Company fined after worker suffers life-changing injuries in fall
A Cumbrian construction company has been fined after a man was critically injured falling 10m through the roof of an industrial unit. Craig Dickson, 39, from Carlisle, suffered multiple serious fractures, in the incident on Heathlands Industrial Estate, Kingmoor Park, Carlisle, on 25 March 2022.
CK Steelwork & Cladding Ltd were the contractor undertaking work on the roof of the building. The roof was known to be fragile, and, at the time of the incident, safety nets were being erected below the work area, although this work had not been completed.
Despite this, Mr Dickson was taken onto the roof by a supervisor to assess the job. While crossing an area of the roof that was not protected by the nets, he stepped onto a weak skylight which gave way, and he fell head-first around 10m onto the concrete floor below. Mr Dickson shattered most of the bones in his face, hands, and wrists. He lost four teeth and severely damaged his knee. He spent six weeks in intensive care and was confined to a wheelchair for five months. Since the accident he has endured constant pain, and 17 months later is still unable to work; he will never be able to return to his former profession.

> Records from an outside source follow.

import Mathlib.MeasureTheory.Measure.Lebesgue.EqHaar
import Mathlib.Analysis.Normed.Operator.Basic
import HarnessLib

/-!
# The Jacobian bound `|det A| ≤ ‖A‖ⁿ` for linear changes of variables

Topic `Literature/Analysis/Matrix`; support file (all proved; no definitions; no named
facts). For a linear automorphism `A` of a finite-dimensional real normed space `E`
(`n = finrank E`, `μ` an additive Haar measure):

* `abs_det_le_norm_pow` — **Hadamard-type bound** `|det A| ≤ ‖A‖ⁿ` (from
  `μ(A(B₁)) = |det A| μ(B₁)` and `A(B₁) ⊆ B_{‖A‖}`);
* `abs_det_inv_le_norm_symm_pow` — `|det A|⁻¹ ≤ ‖A⁻¹‖ⁿ` for an equivalence — the factor of the
  change of variables `∫ g(A x) dμ = |det A|⁻¹ • ∫ g dμ`
  (`Literature/Analysis/Fourier/FourierLinearChange.integral_comp_continuousLinearEquiv`).

Used for the per-point frame Jacobians in the mean-value step of Osterwalder–Schrader II, Ch. VI.1
((6.5)–(6.7)), where the constants must be explicit.

## References

* K. Osterwalder, R. Schrader, *Axioms for Euclidean Green's functions II*, Comm. Math. Phys. 42
  (1975) 281–305, Ch. VI.1. [OsterwalderSchraderCMP1975]

Everything here is folklore.
-/

noncomputable section

open MeasureTheory MeasureTheory.Measure Set Metric Module

namespace Literature.Analysis.Matrix

variable {E : Type*} [NormedAddCommGroup E] [NormedSpace ℝ E] [FiniteDimensional ℝ E]

/-- **`|det A| ≤ ‖A‖ⁿ`** for a continuous linear endomorphism of a finite-dimensional real normed
space (`n = finrank`). [folklore] -/
theorem abs_det_le_norm_pow [Nontrivial E] (A : E →L[ℝ] E) : |LinearMap.det (A : E →ₗ[ℝ] E)| ≤ ‖A‖ ^ finrank ℝ E := by
  borelize E
  set μ : Measure E := MeasureTheory.Measure.addHaar with hμ
  have himg := addHaar_image_continuousLinearMap μ A (ball (0 : E) 1)
  -- `A(B₁) ⊆ closedBall 0 ‖A‖`
  have hsub : A '' ball (0 : E) 1 ⊆ closedBall (0 : E) ‖A‖ := by
    rintro _ ⟨x, hx, rfl⟩
    rw [mem_closedBall_zero_iff]
    rw [mem_ball_zero_iff] at hx
    calc ‖A x‖ ≤ ‖A‖ * ‖x‖ := A.le_opNorm x
      _ ≤ ‖A‖ * 1 := mul_le_mul_of_nonneg_left hx.le (norm_nonneg _)
      _ = ‖A‖ := mul_one _
  have hle := measure_mono (μ := μ) hsub
  rw [himg, addHaar_closedBall μ (0 : E) (norm_nonneg A)] at hle
  have hB0 : μ (ball (0 : E) 1) ≠ 0 := (measure_ball_pos μ 0 one_pos).ne'
  have hBf : μ (ball (0 : E) 1) ≠ ⊤ := measure_ball_lt_top.ne
  have h : ENNReal.ofReal |LinearMap.det (A : E →ₗ[ℝ] E)| ≤ ENNReal.ofReal (‖A‖ ^ finrank ℝ E) := by
    have h1 := mul_le_mul_left hle (μ (ball (0 : E) 1))⁻¹
    rwa [mul_assoc, mul_assoc, ENNReal.mul_inv_cancel hB0 hBf, mul_one, mul_one] at h1
  rwa [ENNReal.ofReal_le_ofReal_iff (by positivity)] at h

/-- **`|det A|⁻¹ ≤ ‖A⁻¹‖ⁿ`** for a continuous linear equivalence. [folklore] -/
theorem abs_det_inv_le_norm_symm_pow [Nontrivial E] (A : E ≃L[ℝ] E) :
    |(LinearMap.det ((A : E →L[ℝ] E) : E →ₗ[ℝ] E))⁻¹| ≤ ‖(A.symm : E →L[ℝ] E)‖ ^ finrank ℝ E := by
  have h := abs_det_le_norm_pow (A.symm : E →L[ℝ] E)
  have hdet : LinearMap.det ((A.symm : E →L[ℝ] E) : E →ₗ[ℝ] E) = (LinearMap.det ((A : E →L[ℝ] E) : E →ₗ[ℝ] E))⁻¹ := by
    have : ((A.symm : E →L[ℝ] E) : E →ₗ[ℝ] E) = ((A.toLinearEquiv.symm : E ≃ₗ[ℝ] E) : E →ₗ[ℝ] E) := rfl
    rw [this, LinearEquiv.det_coe_symm]
    rfl
  rwa [hdet] at h

end Literature.Analysis.Matrix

In a victim impact statement Craig Dickson said: “The accident broke every bone in my face and knocked out my front four teeth. This has made me have zero confidence and major anxiety, which I now have to see a psychiatrist for, every week. My nose was badly broken, which has left me with no sense of smell, and I have difficulty breathing through it.
“Before my accident I was a very physically and mentally active person and attended the gym on a daily basis and was a keen fell walker and liked to socialise. I am now left in severe pain and now have anxiety and I’m always anxious and find it hard, if not impossible to do anything like I did before the accident.”
An investigation by the Health and Safety Executive (HSE) found that CK Steelwork & Cladding Ltd of Barras Lane Estate, Dalston, Carlisle, had failed to take appropriate precautions to ensure the safety of workers on the roof.
The company pleaded guilty to breaching regulation 4(1) of the Work at Height Regulations 2005. They were fined £16,000 and were ordered to pay £4,462.59 in costs at a hearing at Carlisle Magistrates Court on 31 August 2023.